A central argument of this essay is that, if we can grow the stretch of a living present via certain honed practices, we can certainly also decimate it, or have it decimated for us, co-opted into an unending labour of fragmented quasi-passivity or brittle productivity-agendas. Many readers of this paper will be, I’d suggest, regularly experimenting (whether intentionally or not) with both growing and/or dismantling this present, with how this lurching feels, as well as probing our own preferences for what one wants to do about it. If one is a writer, one may be constantly asking about this enablement and/or decimation of the capacities for writing, reading, and for growing the quality of practice in both realms.
My concern is for a present we might lose — and this would be no ‘imaginary’ present, no present of fantasy or temporal piety, not a New Age present, but rather a basic, plain-enough but crucial, present for living in. To put this loss into a broader context, and to argue for the degree of impoverishment pending, Deleuze’s account offers two further syntheses, as noted above. These, as I see it, offer a schema or way to think about the richness, the many-ness of temporal atmospherics to which a person or group of persons may have access in a life.

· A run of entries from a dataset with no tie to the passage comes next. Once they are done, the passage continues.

import Mathlib
import Summits.NavierStokesRegularity.NavierStokesRegularity.Theorems.SubOnsagerCeilingForwardTailCeiling.Negative.ForwardTailCeilingFalseOfSideBranchCeilingEscape
import HarnessLib

/-!
# Route SubOnsagerCeiling — FIXED-FRACTION ESCAPE suffices: no rate is needed to refute the aside cruxes
# (helper file for item stmt-NavierStokesRegularity-25507 `OrthantTailCeiling`; `--supports`; def-free)

The negative lemmas of record for the side-branch dead-end table `α_SB = sideBranchTable`
(`OrthantTailCeiling_false_of_SideBranchCeilingEscape`, p824789; `ForwardTailCeiling_false_of_SideBranchCeilingEscape`,
p824871) are modulo `SideBranchCeilingEscapeAt ε₀`: for every candidate ceiling `(θ, C)` ONE block `0..K`
must lose MORE than the ceiling's own tail `C·E₀·(1+ε₀)^{-2θ(K+1)}` by a viscosity-uniform time.  The
lineage's construction target of record (`SideBranchShellRetentionAt ε₀ g η₀`, p825614) asks for PER-SHELL
retention at the Onsager-critical rate `g ≤ 1 − 1/(1+ε₀)` at every shell `1..K`.  This file records that
NO RATE WHATSOEVER is needed: because `(1+ε₀)^{-2θ(K+1)} → 0` as `K → ∞`, it is enough that SOME FIXED
FRACTION `q > 0` of the datum energy — however small, independent of the depth — leaves every finite block
`0..K` by a depth-dependent, viscosity-uniform time, along the non-negative ceiling-obeying regular solutions
(the ceiling may be USED while proving it, exactly as in p824789):

* `sideBranchCeilingEscapeAt_of_fractionEscape` — hypothesis inline (fraction escape with `q > 0`,
  horizon `T = T(K)`, threshold `ν₀ = ν₀(K)`, ceiling and non-negativity available) `→ SideBranchCeilingEscapeAt ε₀`;
* `orthantTailCeiling_false_of_fractionEscape`, `forwardTailCeiling_false_of_fractionEscape` — the two
  aside cruxes BY NAME modulo fraction escape at some `ε₀ ∈ (0,1]`.

So the whole remaining debt of the two conditional refutations is the qualitative-with-a-constant statement
«ANOMALOUS ESCAPE SURVIVES THE SIDE DRAIN»: a fixed part of the energy of `α_SB` is neither parked in the
first `K` dead-end pockets nor lingering in the first `K` chain/side modes at a late, `ν`-uniform time.  For
the bare Katz–Pavlović chain (no side branch) this is the anomalous dissipation `E(t) → 0` of all positive
finite-energy solutions (Barbato–Flandoli–Morandin 2011); numerically `q ≈ 0.1` for `α_SB`
(`Cruxes/OrthantTailCeiling/REFUTATION-EVIDENCE.md` §5: `88–90 %` parked).  NOT proved here.

WHY ONLY A FIXED FRACTION IS NEEDED (and why nothing less can work): every bound derivable from the assumed
`(θ, C)` ceiling alone scales with `C ≥ 1` (forced by `t = 0`), so it can never show that the first
`O(log C)` pockets hold less than `E₀`; some true dynamical input at the shallow shells is necessary, and a
depth-independent escaped fraction is the weakest such input that beats `C·b^{-2θ(K+1)}` at large depth.

HONEST FRAMING: MODEL lattice ODEs only (Tao 2016 §4 vocabulary; rung TL-M2Break); a reduction between
unproved statements plus bookkeeping; settles nothing by itself; nothing here is a statement about the
Navier–Stokes equations. [cite: Tao2016AveragedNS, §4 (4.5), the viscous equation before Thm. 4.2];
Katz–Pavlović couplings: [cite: BarbatoMorandinRomito2011, §2].
-/

noncomputable section

-- the sub-problem namespace `NavierStokesRegularity.NavierStokesRegularity` is the tree's layout (D-0017)
set_option linter.dupNamespace false

namespace Summit.NavierStokesRegularity.NavierStokesRegularity.Theorems.SubOnsagerCeiling

open Set Filter
open scoped Topology
open Literature.Analysis.FluidPDE.TaoCascade
open Summit.NavierStokesRegularity.NavierStokesRegularity.Theses.SubOnsagerCeiling

/-- **FIXED-FRACTION ESCAPE `→ SideBranchCeilingEscapeAt ε₀`.**  Hypothesis (inline): there is `q > 0`
such that for every candidate ceiling `(θ, C)` some one-shell datum `X₀` of positive energy `E₀` has, for
EVERY depth `K`, a horizon `T > 0` and a threshold `ν₀ > 0` such that for every `0 < ν ≤ ν₀` some
`s ∈ (0, T]` makes every regular `ν`-viscous solution of `α_SB` on `[0, s]` from `X₀` (one-shell datum, no
shells below `0`, Tao's weight bound (4.5), continuous modes, exact equation within `[0,s]`) that is
non-negative on the shells `≥ 1` and obeys the `(θ, C)` tail ceiling on `[0, s]` satisfy
`Σ_{k ≤ K} Σ_i ½X_{i,k}(s)² ≤ (1 − q)·E₀`.  Conclusion: `SideBranchCeilingEscapeAt ε₀` — take the depth `K`
with `C·(1+ε₀)^{-2θ(K+1)} < q` and the escape amount `w = q·E₀`.  MODEL lattice only; a reduction between
unproved statements. [this file] -/
theorem sideBranchCeilingEscapeAt_of_fractionEscape {ε₀ q : ℝ} (hε : 0 < ε₀) (hq : 0 < q)
    (h : ∀ θ : ℝ, 1 / 2 < θ → ∀ C : ℝ, 0 ≤ C →
      ∃ X₀ : Fin 4 → ℝ, 0 < (∑ i : Fin 4, (1 / 2 : ℝ) * X₀ i ^ 2) ∧
      ∀ K : ℕ, ∃ T : ℝ, 0 < T ∧ ∃ ν₀ : ℝ, 0 < ν₀ ∧
      ∀ ν : ℝ, 0 < ν → ν ≤ ν₀ → ∃ s : ℝ, 0 < s ∧ s ≤ T ∧
      ∀ X : Fin 4 → ℤ → ℝ → ℝ,
      (∀ (i : Fin 4) (k : ℤ), X i k 0 = if k = 0 then X₀ i else 0) →
      (∀ (i : Fin 4) (k : ℤ), k < 0 → ∀ t : ℝ, X i k t = 0) →
      (∃ M : ℝ, ∀ (t : ℝ) (i : Fin 4) (k : ℤ), (1 + (1 + ε₀) ^ ((10 : ℝ) * k)) * |X i k t| ≤ M) →
      (∀ (i : Fin 4) (k : ℤ), Continuous (X i k)) →
      (∀ (i : Fin 4) (k : ℤ), ∀ t ∈ Set.Icc (0 : ℝ) s, HasDerivWithinAt (X i k)
      (quadTerm ε₀ sideBranchTable X i k t - ν * (1 + ε₀) ^ ((2 : ℝ) * k) * X i k t)
      (Set.Icc (0 : ℝ) s) t) →
      (∀ t ∈ Set.Icc (0 : ℝ) s, ∀ (i : Fin 4) (k : ℤ), 1 ≤ k → 0 ≤ X i k t) →
      (∀ n N : ℕ, n ≤ N → ∀ u ∈ Set.Icc (0 : ℝ) s,
      ∑ k ∈ Finset.Icc n N, ∑ i : Fin 4, (1 / 2 : ℝ) * X i (k : ℤ) u ^ 2 ≤
      C * (∑ i : Fin 4, (1 / 2 : ℝ) * X₀ i ^ 2) * (1 + ε₀) ^ (-(2 * θ * (n : ℝ)))) →
      (∑ k ∈ Finset.range (K + 1), ∑ i : Fin 4, (1 / 2 : ℝ) * X i (k : ℤ) s ^ 2) ≤
      (1 - q) * (∑ i : Fin 4, (1 / 2 : ℝ) * X₀ i ^ 2)) :
    SideBranchCeilingEscapeAt ε₀ := by
  intro θ hθ C hC
  have hb : (0 : ℝ) < 1 + ε₀ := by linarith
  have hb1 : (1 : ℝ) < 1 + ε₀ := by linarith
  obtain ⟨X₀, hE₀, hK⟩ := h θ hθ C hC
  set E₀ : ℝ := ∑ i : Fin 4, (1 / 2 : ℝ) * X₀ i ^ 2 with hE₀def
  -- depth: `C · r^(K+1) < q`, `r = b^{-2θ} < 1`
  set r : ℝ := (1 + ε₀) ^ (-(2 * θ)) with hrdef
  have hr0 : 0 ≤ r := Real.rpow_nonneg hb.le _
  have hr1 : r < 1 := Real.rpow_lt_one_of_one_lt_of_neg hb1 (by linarith)
  have htend : Tendsto (fun K : ℕ => C * r ^ (K + 1)) atTop (𝓝 (C * 0)) :=
    ((tendsto_pow_atTop_nhds_zero_of_lt_one hr0 hr1).comp (tendsto_add_atTop_nat 1)).const_mul C
  rw [mul_zero] at htend
  obtain ⟨K, hKlt⟩ := (htend.eventually (gt_mem_nhds hq)).exists
  obtain ⟨T, hT, ν₀, hν₀, hν⟩ := hK K
  refine ⟨K, X₀, hE₀, T, hT, ν₀, hν₀, q * E₀, ?_, fun ν hνpos hνle => ?_⟩
  · -- `C E₀ b^{-2θ(K+1)} = C r^{K+1} E₀ < q E₀`
    have hpow : (1 + ε₀) ^ (-(2 * θ * ((K + 1 : ℕ) : ℝ))) = r ^ (K + 1) := by
      rw [hrdef, ← Real.rpow_mul_natCast hb.le]
      congr 1
      push_cast
      ring
    rw [hpow]
    have h1 : C * E₀ * r ^ (K + 1) = (C * r ^ (K + 1)) * E₀ := by ring
    rw [h1]
    exact mul_lt_mul_of_pos_right hKlt hE₀
  · obtain ⟨s, hs, hsT, hall⟩ := hν ν hνpos hνle
    refine ⟨s, hs, hsT, fun X hinit hlow hbd hcont hder hpos hceil => ?_⟩
    have h1 := hall X hinit hlow hbd hcont hder hpos hceil
    have h2 : (1 - q) * E₀ = E₀ - q * E₀ := by ring
    rw [h2] at h1
    exact h1

/-- **`OrthantTailCeiling` (stmt-25507) BY NAME modulo fixed-fraction escape at some scale ratio
`ε₀ ∈ (0,1]`** (hypothesis inline, same shape as in `sideBranchCeilingEscapeAt_of_fractionEscape`).
MODEL lattice only; conditional; settles nothing by itself. [this file] -/
theorem orthantTailCeiling_false_of_fractionEscape
    (h : ∃ ε₀ : ℝ, 0 < ε₀ ∧ ε₀ ≤ 1 ∧ ∃ q : ℝ, 0 < q ∧
      ∀ θ : ℝ, 1 / 2 < θ → ∀ C : ℝ, 0 ≤ C →
      ∃ X₀ : Fin 4 → ℝ, 0 < (∑ i : Fin 4, (1 / 2 : ℝ) * X₀ i ^ 2) ∧
      ∀ K : ℕ, ∃ T : ℝ, 0 < T ∧ ∃ ν₀ : ℝ, 0 < ν₀ ∧
      ∀ ν : ℝ, 0 < ν → ν ≤ ν₀ → ∃ s : ℝ, 0 < s ∧ s ≤ T ∧
      ∀ X : Fin 4 → ℤ → ℝ → ℝ,
      (∀ (i : Fin 4) (k : ℤ), X i k 0 = if k = 0 then X₀ i else 0) →
      (∀ (i : Fin 4) (k : ℤ), k < 0 → ∀ t : ℝ, X i k t = 0) →
      (∃ M : ℝ, ∀ (t : ℝ) (i : Fin 4) (k : ℤ), (1 + (1 + ε₀) ^ ((10 : ℝ) * k)) * |X i k t| ≤ M) →
      (∀ (i : Fin 4) (k : ℤ), Continuous (X i k)) →
      (∀ (i : Fin 4) (k : ℤ), ∀ t ∈ Set.Icc (0 : ℝ) s, HasDerivWithinAt (X i k)
      (quadTerm ε₀ sideBranchTable X i k t - ν * (1 + ε₀) ^ ((2 : ℝ) * k) * X i k t)
      (Set.Icc (0 : ℝ) s) t) →
      (∀ t ∈ Set.Icc (0 : ℝ) s, ∀ (i : Fin 4) (k : ℤ), 1 ≤ k → 0 ≤ X i k t) →
      (∀ n N : ℕ, n ≤ N → ∀ u ∈ Set.Icc (0 : ℝ) s,
      ∑ k ∈ Finset.Icc n N, ∑ i : Fin 4, (1 / 2 : ℝ) * X i (k : ℤ) u ^ 2 ≤
      C * (∑ i : Fin 4, (1 / 2 : ℝ) * X₀ i ^ 2) * (1 + ε₀) ^ (-(2 * θ * (n : ℝ)))) →
      (∑ k ∈ Finset.range (K + 1), ∑ i : Fin 4, (1 / 2 : ℝ) * X i (k : ℤ) s ^ 2) ≤
      (1 - q) * (∑ i : Fin 4, (1 / 2 : ℝ) * X₀ i ^ 2)) :
    ¬ OrthantTailCeiling := by
  obtain ⟨ε₀, hε, hε1, q, hq, hfrac⟩ := h
  exact orthantTailCeiling_false_of_sideBranchCeilingEscape
    ⟨ε₀, hε, hε1, sideBranchCeilingEscapeAt_of_fractionEscape hε hq hfrac⟩

/-- **`ForwardTailCeiling` (stmt-26608) BY NAME modulo fixed-fraction escape at some scale ratio
`ε₀ ∈ (0,1]`** (twin reduction of record, p824871).  MODEL lattice only; conditional; settles nothing by
itself. [this file] -/
theorem forwardTailCeiling_false_of_fractionEscape
    (h : ∃ ε₀ : ℝ, 0 < ε₀ ∧ ε₀ ≤ 1 ∧ ∃ q : ℝ, 0 < q ∧
      ∀ θ : ℝ, 1 / 2 < θ → ∀ C : ℝ, 0 ≤ C →
      ∃ X₀ : Fin 4 → ℝ, 0 < (∑ i : Fin 4, (1 / 2 : ℝ) * X₀ i ^ 2) ∧
      ∀ K : ℕ, ∃ T : ℝ, 0 < T ∧ ∃ ν₀ : ℝ, 0 < ν₀ ∧
      ∀ ν : ℝ, 0 < ν → ν ≤ ν₀ → ∃ s : ℝ, 0 < s ∧ s ≤ T ∧
      ∀ X : Fin 4 → ℤ → ℝ → ℝ,
      (∀ (i : Fin 4) (k : ℤ), X i k 0 = if k = 0 then X₀ i else 0) →
      (∀ (i : Fin 4) (k : ℤ), k < 0 → ∀ t : ℝ, X i k t = 0) →
      (∃ M : ℝ, ∀ (t : ℝ) (i : Fin 4) (k : ℤ), (1 + (1 + ε₀) ^ ((10 : ℝ) * k)) * |X i k t| ≤ M) →
      (∀ (i : Fin 4) (k : ℤ), Continuous (X i k)) →
      (∀ (i : Fin 4) (k : ℤ), ∀ t ∈ Set.Icc (0 : ℝ) s, HasDerivWithinAt (X i k)
      (quadTerm ε₀ sideBranchTable X i k t - ν * (1 + ε₀) ^ ((2 : ℝ) * k) * X i k t)
      (Set.Icc (0 : ℝ) s) t) →
      (∀ t ∈ Set.Icc (0 : ℝ) s, ∀ (i : Fin 4) (k : ℤ), 1 ≤ k → 0 ≤ X i k t) →
      (∀ n N : ℕ, n ≤ N → ∀ u ∈ Set.Icc (0 : ℝ) s,
      ∑ k ∈ Finset.Icc n N, ∑ i : Fin 4, (1 / 2 : ℝ) * X i (k : ℤ) u ^ 2 ≤
      C * (∑ i : Fin 4, (1 / 2 : ℝ) * X₀ i ^ 2) * (1 + ε₀) ^ (-(2 * θ * (n : ℝ)))) →
      (∑ k ∈ Finset.range (K + 1), ∑ i : Fin 4, (1 / 2 : ℝ) * X i (k : ℤ) s ^ 2) ≤
      (1 - q) * (∑ i : Fin 4, (1 / 2 : ℝ) * X₀ i ^ 2)) :
    ¬ ForwardTailCeiling := by
  obtain ⟨ε₀, hε, hε1, q, hq, hfrac⟩ := h
  exact forwardTailCeiling_false_of_sideBranchCeilingEscape
    ⟨ε₀, hε, hε1, sideBranchCeilingEscapeAt_of_fractionEscape hε hq hfrac⟩

end Summit.NavierStokesRegularity.NavierStokesRegularity.Theorems.SubOnsagerCeiling

end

Deleuze opens his discussion of the second (passive) synthesis by asking in what element the passing presents of the first might indeed be able to pass: ‘that there must be another time in which the first synthesis can occur...’ (2004a: 100ff; emphasis in original). Deleuze’s thinking here draws heavily on the Henri Bergson of Matter and Memory (1991), and references that particular sensibility animating Proust’s literary oeuvre. Deleuze names reminiscence as that which would allow us to save this this mode of time ‘for ourselves’ (2004a: 107). As I read his poetics here, which are nonetheless quite precise, he articulates a very curious, not rare, but perhaps less-usual state that humans (and our non-human companions, arguably) may drift into. I’d argue that it is a feature of, and atmosphere encountered in, deep meditation or profound and lazy sensuousness, in bouts of unpressured dreaminess, or within absorbed creative work (such as writing, drawing, painting, making ceramics, music, etc.) or during soft-enough but concerted attention to the body and its sensations. Deleuze is clear that this past never was present (2004a: 101). It is not a past that has gathered after having passed through the present’s habitual aperture. Marked by a series of profound paradoxes in Bergson, which Deleuze rehearses for his reader, this kind of memory is a pure past, in which presents may pass but which is not constituted by past versions of them.

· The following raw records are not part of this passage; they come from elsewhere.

/-- Value of `processedFn` (`ℓ ≤ |r|`, `|r| ≥ 1`). [folklore] -/
theorem processedFn_apply (n a b : ℕ) (r : List Bool) (hR : 1 ≤ r.length) {ℓ : ℕ} (hℓ : ℓ ≤ r.length) :
    processedFn (lrnArg n a b r ℓ) = [decide (LvlProcessed n a b r.length ℓ)] := by
  obtain ⟨h1, h2, h3, h4, h5⟩ := lrnArg_fields n a b r ℓ
  have hsucc : boolPair (fstF (lrnArg n a b r ℓ)) (ones ℓ ++ [true]) = lrnArg n a b r (ℓ + 1) := by
    rw [lrnArg, fstF_boolPair, lrnArg, show [true] = ones 1 from rfl, ones_append_ones]
  have hiff := capCoff_succ_le_iff (n := n) (a := a) (b := b) hR ℓ
  rw [processedFn, notFn_apply (b := decide (r.length < capCoff n a b r.length (ℓ + 1)))]
  · simp only [List.cons.injEq, and_true]
    by_cases h : capCoff n a b r.length (ℓ + 1) ≤ r.length
    · rw [decide_eq_true (hiff.1 h), decide_eq_false (not_lt.2 h)]; rfl
    · rw [decide_eq_false (fun hp => h (hiff.2 hp)), decide_eq_true (not_le.1 h)]; rfl
  · rw [Function.comp_apply, fanoutFn_apply, Function.comp_apply, Function.comp_apply, fanoutFn_apply]
    simp only [Function.comp_apply, fanoutFn_apply, h1, h2, appF_boolPair, hsucc, coffFn_apply n a b r (ℓ + 1) (by omega),
      ltLenF_boolPair, length_ones]

/-- Value of `nqFn` (`ℓ ≤ |r|`, `|r| ≥ 1`): `1^{lvlNQ}`. [folklore] -/
theorem nqFn_apply (n a b : ℕ) (r : List Bool) (hR : 1 ≤ r.length) {ℓ : ℕ} (hℓ : ℓ ≤ r.length) :
    nqFn (lrnArg n a b r ℓ) = ones (lvlNQ n a b r ℓ) := by
  rw [nqFn, iteFn_apply (processedFn_apply n a b r hR hℓ), lvlNQ]
  by_cases h : LvlProcessed n a b r.length ℓ
  · rw [decide_eq_true h, if_pos h]
    simp only [ite_true, Function.comp_apply, fanoutFn_apply, runsQFn_apply h, mFn_apply, appF_boolPair, ones_append_ones]
  · rw [decide_eq_false h, if_neg h]; rfl

/-- The query brick's output is never longer than its level argument. [folklore] -/
theorem length_queryFn_le (w : List Bool) : (queryFn w).length ≤ (fstF w).length := by
  have hn : (nthF 0 (fstF (fstF (fstF w)))).length ≤ (fstF w).length := by
    have a1 := length_fstF_sndF_le (fstF w)
    have a2 := length_fstF_sndF_le (fstF (fstF w))
    have a3 := length_fstF_sndF_le (fstF (fstF (fstF w)))
    simp only [nthF]
    omega
  rw [queryFn, iteFn_of_oneBit (oneBit_ltLenF.comp _)]
  split_ifs
  · rw [iteFn_of_oneBit (oneBit_ltLenF.comp _)]
    split_ifs
    · rw [Function.comp_apply, fanoutFn_apply, blockFn, Function.comp_apply, fanoutFn_apply, takeFn_boolPair]
      refine (List.length_take_le _ _).trans ?_
      simpa using hn
    · rw [Function.comp_apply, fanoutFn_apply, takeFn_boolPair]
      exact (List.length_take_le _ _).trans hn
  · rw [Function.comp_apply, fanoutFn_apply, takeFn_boolPair]
    exact (List.length_take_le _ _).trans hn

/-- The op of the query search has additive growth. [folklore] -/
theorem length_qOp_le (w : List Bool) : (qOp w).length ≤ (fstF w).length + (sndF w).length + 6 := by
  rw [qOp, iteFn_of_oneBit (oneBit_isNilFn.comp _)]
  split_ifs
  · rw [iteFn_of_oneBit (oneBit_ltLenF.comp _)]
    split_ifs
    · rw [fanoutFn_apply, fanoutFn_apply, length_boolPair, length_boolPair]
      simp only [Function.comp_apply, fanoutFn_apply, List.length_singleton]
      have h1 := length_queryFn_le (boolPair (sndF w) (fstF (fstF w)))
      rw [fstF_boolPair] at h1
      have h2 := length_fstF_sndF_le (fstF w)
      omega
    · rw [fanoutFn_apply, length_boolPair]
      simp only [Function.comp_apply, fanoutFn_apply, dropFn_boolPair]
      have h2 := length_fstF_sndF_le (fstF w)
      have h3 : (List.drop (nqFn (sndF w)).length (fstF (fstF w))).length ≤ (fstF (fstF w)).length := by
        rw [List.length_drop]; omega
      simp only [length_boolPair, List.length_nil]
      omega
  · omega

end QFn
/-- **The query search**: the final state `⟨rem, ⟨flag, y⟩⟩` after all levels `ℓ' ≤ |r|`, on `x' = ⟨x, 1^{idx}⟩`. [folklore] -/
noncomputable def qSearchFn : List Bool → List Bool :=
  (sndPow 2 ∘ (foldLoop qOp (clipF 2 qPiece) X ∘ (fanoutFn id (fanoutFn (lenBinF ∘ (appF ∘ (fanoutFn (onesFn ∘ (sndF ∘ fstF)) (fun _ => [true])))) (fanoutFn (fun _ => []) (fanoutFn sndF (fun _ => boolPair [] [])))))))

We’ve hopefully lived its timbre: those strong flushes of imagery, seemingly once-lived (but not), which float through our bodies on holidays, during the deliciousness of surrendered and safe fatigue, and as that which we’ve never lived as present because habit’s mode would not have admitted them. Perhaps they feature in moments of aimlessness that mark a pandemic? Non-essential, peripheral, non-utilitarian, they were never part of the ‘living present’ at all, since the latter concerns the necessary, rather than the erotic, the lushly useless, the willingly errant. If there is access to this pure past, if reminiscence is its portal, it is arguably to do with time’s relaxing, where pasts that-never-were rise like smoke through the body, as grainy imagery and frissons of uncategorisable memory.

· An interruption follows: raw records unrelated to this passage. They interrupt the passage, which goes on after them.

import Summits.QuantumFields.YangMills.Theorems.BalabanUVNodesPortS1Chi29Window
import Summits.QuantumFields.YangMills.Theorems.BalabanUVNodesPortS1FEStepHalves

/-!
# BalabanUVNodes — port (S1), FE-1 brick (D1)∕R8 at DEF-1's chart variable: the re-parametrised variable `Y_g(x) = g·x − hD̃(g·x)` (✓`recordReparamOf`) agrees with `g·x` OFF the distinguished bonds
  `b₀(c)` (the `D̃`-correction ✓`recordDtCorrOf` lives on the `b₀`-rows only, ✓`hopLinGraphC_apply_of_not_mem`), hence ON THE FIBRE the record's (2.9) cut-off at the charted configuration
  `pert … (V^{(k)}_{ax}(W)) (Y_g(x))` IS the socket cut-off `chiFluctPrinted (feChartRadius ε₂₉ g) (fluctVec x)` — the χ-row of FE-1's chart law at DEF-1's own objects
  (porter hand `hand-27930-FE-1` g0, cell `ym-nodeO-ideate`; design word (D1) of ✓`…K0RecordFormatNamesFluctG`∕(c3) of ✓`…FluctInt` confirmed BY NAME)

`--supports stmt-QuantumFields-27930` (helper; NO `--workitem`); count-neutral.  [I] = [Balaban1987RG1].

CONTENT: `recordDtCorrOf_apply_of_not_isB0` (the correction vanishes off `b₀`), ★ `recordReparamOf_apply_of_not_isB0` (`Y_g(x)(b, a) = g·x(b, a)` off `b₀`),
★★ `chiFix29AxOfRecord_reparam_eq_chiFluctPrinted` (✓`chiFix29AxOfRecord_eq_chiFluctPrinted` with its hypothesis `hY` DISCHARGED at `Y := recordReparamOf F k Dt Vk g x`, any socket `Dt`, any centre
`Vk`; remaining hypotheses: the fibre `V̄ = W`, the off-`b₀` chart reading of `V`, the injectivity window `g·‖x_b‖ ≤ π` off `b₀`, `0 < g`, `0 < ε₂₉ ≤ 2`).
DEDUP: 3 new names, 0 tree hits; everything else IMPORTED by name.

HONEST STATUS.  Definition chasing; NOTHING of Bałaban's chart law, exponent algebra or cluster expansion asserted, ported or discharged; `stub_FE` ∕ `stub_P0C` OPEN; ⟨27930⟩ OPEN (1∕3); NODE O 0∕1;
COUNT 8∕28 · K 1∕4 UNMOVED; finite 𝕋⁴_{L^K} at fixed ε — NOT continuum ∕ OS ∕ Clay; **the Yang–Mills mass gap (Clay) is NOT proved by any of this.**  No `sorry`; standard axioms.

References: T. Bałaban, *Renormalization group approach to lattice gauge field theories. I*, Comm. Math. Phys. 109 (1987) 249–301 [Balaban1987RG1] — (2.9) p.266, p.267 («hB is equal to 0 everywhere,
except the set {b₀(c)}»), p.268 («B = g_kB′»).
-/

noncomputable section

namespace Summit.QuantumFields.YangMills.Theorems.BalabanUVNodesPortS1

open Summit.QuantumFields.YangMills.Theorems.K0RecordFormatNames
open Literature.MathematicalPhysics.QuantumFieldTheory.Balaban1983to89
open Literature.MathematicalPhysics.QuantumFieldTheory.Balaban1983to89.Node00
open Literature.MathematicalPhysics.QuantumFieldTheory.Balaban1983to89.T4Continuum (T4Family)
open Literature.MathematicalPhysics.QuantumFieldTheory.Balaban1983to89.B12SmallFieldDomain259 (chiFluctPrinted)

variable (F : T4Family)

/-- A bond off print's distinguished set `{b₀(c)}` is off the range of DEF-1's `recordB0` (the two namings of `b₀` agree definitionally: `B12SmallFieldDomain259.b0 = centralBond`).
[cite: Balaban1987RG1, p.267 (b₀(c)) (bookkeeping)] -/
theorem not_mem_range_recordB0_of_not_isB0 {K k : ℕ} {b : PBond (F.P K) k} (hb : ¬ IsB0 (F := F) b) : b ∉ Set.range (recordB0 F k K) :=
  fun ⟨c, hc⟩ => hb ⟨c, hc⟩

/-- **The `D̃`-correction vanishes off `b₀`** (print p.267: «hB is equal to 0 everywhere, except the set {b₀(c)}»; ✓`hopLinGraphC_apply_of_not_mem`). [cite: Balaban1987RG1, p.267] -/
theorem recordDtCorrOf_apply_of_not_isB0 (k : ℕ) {K : ℕ} (Dt : GaugeField (F.P K) k (SU 2) → (FluctIdx F k K → ℂ) → (PBond (F.P K) (k + 1) → MatA 2))
    (Vk : GaugeField (F.P K) k (SU 2)) (y : FluctIdx F k K → ℝ) {b : PBond (F.P K) k} (hb : ¬ IsB0 (F := F) b) (a : Fin 3) :
    recordDtCorrOf F k Dt Vk y (b, a) = 0 := by
  unfold recordDtCorrOf
  rw [hopLinGraphC_apply_of_not_mem F k K Vk _ (b, a) (not_mem_range_recordB0_of_not_isB0 F hb), Complex.zero_re]

/-- ★ **Off `b₀` the re-parametrised variable is the scaled one**: `Y_g(x)(b, a) = g·x(b, a)` for `b ∉ {b₀(c)}`. [cite: Balaban1987RG1, p.267–268] -/
theorem recordReparamOf_apply_of_not_isB0 (k : ℕ) {K : ℕ} (Dt : GaugeField (F.P K) k (SU 2) → (FluctIdx F k K → ℂ) → (PBond (F.P K) (k + 1) → MatA 2))
    (Vk : GaugeField (F.P K) k (SU 2)) (g : ℝ) (x : FluctIdx F k K → ℝ) {b : PBond (F.P K) k} (hb : ¬ IsB0 (F := F) b) (a : Fin 3) :
    recordReparamOf F k Dt Vk g x (b, a) = g * x (b, a) := by
  unfold recordReparamOf
  rw [Pi.sub_apply, recordDtCorrOf_apply_of_not_isB0 F k Dt Vk _ hb a, sub_zero, Pi.smul_apply, smul_eq_mul]

/-- ★★ **THE χ-ROW OF FE-1 AT DEF-1's OBJECTS**: on the fibre `V̄ = W`, if off `b₀` the configuration is the charted one at DEF-1's re-parametrised variable, `V b = pert … (V^{(k)}_{ax}(W)) (Y_g(x)) b`,
with the scaled variable inside the injectivity window off `b₀`, then `χ^{(2.9)}_{k,ax}(V) = chiFluctPrinted (feChartRadius ε₂₉ g) (fluctVec F k K x)` — whatever the socket `Dt` and the centre `Vk`
used by the re-parametrisation (the correction is invisible to the cut-off). [cite: Balaban1987RG1, (2.9) p.266, p.267, p.268] -/
theorem chiFix29AxOfRecord_reparam_eq_chiFluctPrinted (ν : Stage7Numerics) {ε₂₉ g : ℝ} (hε₀ : 0 < ε₂₉) (hε₂ : ε₂₉ ≤ 2) (hg : 0 < g)
    {K k : ℕ} (Dt : GaugeField (F.P K) k (SU 2) → (FluctIdx F k K → ℂ) → (PBond (F.P K) (k + 1) → MatA 2)) (Vk : GaugeField (F.P K) k (SU 2))
    {W : GaugeField (F.P K) (k + 1) (SU 2)} {V : GaugeField (F.P K) k (SU 2)}
    (hfib : (avOfRecord F 2 K k).avg V = W) {x : FluctIdx F k K → ℝ}
    (hV : ∀ b : PBond (F.P K) k, ¬ IsB0 b → V b = pert F k K (critCfgAxOfRecord F 2 ν K k W) (recordReparamOf F k Dt Vk g x) b)
    (hwin : ∀ b : PBond (F.P K) k, ¬ IsB0 b → g * ‖fluctVec F k K x b‖ ≤ Real.pi) :
    chiFix29AxOfRecord F 2 ν ε₂₉ K k V = chiFluctPrinted (feChartRadius ε₂₉ g) (fluctVec F k K x) := by
  rw [feChartRadius]
  exact chiFix29AxOfRecord_eq_chiFluctPrinted F ν hε₀ hε₂ hg hfib hV
    (fun b hb a => recordReparamOf_apply_of_not_isB0 F k Dt Vk g x hb a) hwin

-- standard axioms only
#print axioms chiFix29AxOfRecord_reparam_eq_chiFluctPrinted

end Summit.QuantumFields.YangMills.Theorems.BalabanUVNodesPortS1

end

The kind of memory which marks this synthesis, importantly, is also involuntary; its generative aspects and breadth can only be courted, with a very soft, even indirect approach. If much of (creative) practising, as I’m framing it, involves close, nuanced work at the level of sensation, desire/longing and attentiveness — a simultaneously wide-seeing and precise absorption — then it may (and does, when lived out) offer fleeting brushes with that which conditions time’s passage (as Deleuze scholar Graham Jones [n.d.] has put it) — the medium in which the present appears to pass. This requires a profound relaxation without abandoning a steady alertness — a classic combination encouraged by wisdom texts in Zen and yoga, for example. Thus relaxed, held by the repeated shapes of the practising (which is an intentionally acquired habit, par excellence), and yet more free, and roaming within it, a practitioner may touch the time that Jones describes.
So, let’s say one might like a life to include at least the stability of the ‘living present’ as well as a sometimes-inclusion of passages of reminiscence (as framed here). It is a matter of a balanced temporal repertoire. Not enough of the living present’s practicality and structure — as the ‘foundation’ of time (Deleuze 2004a: 101), alongside too much of the pure past is also not a comfortable way to live, but neither would one want a too-dominant ‘living present’.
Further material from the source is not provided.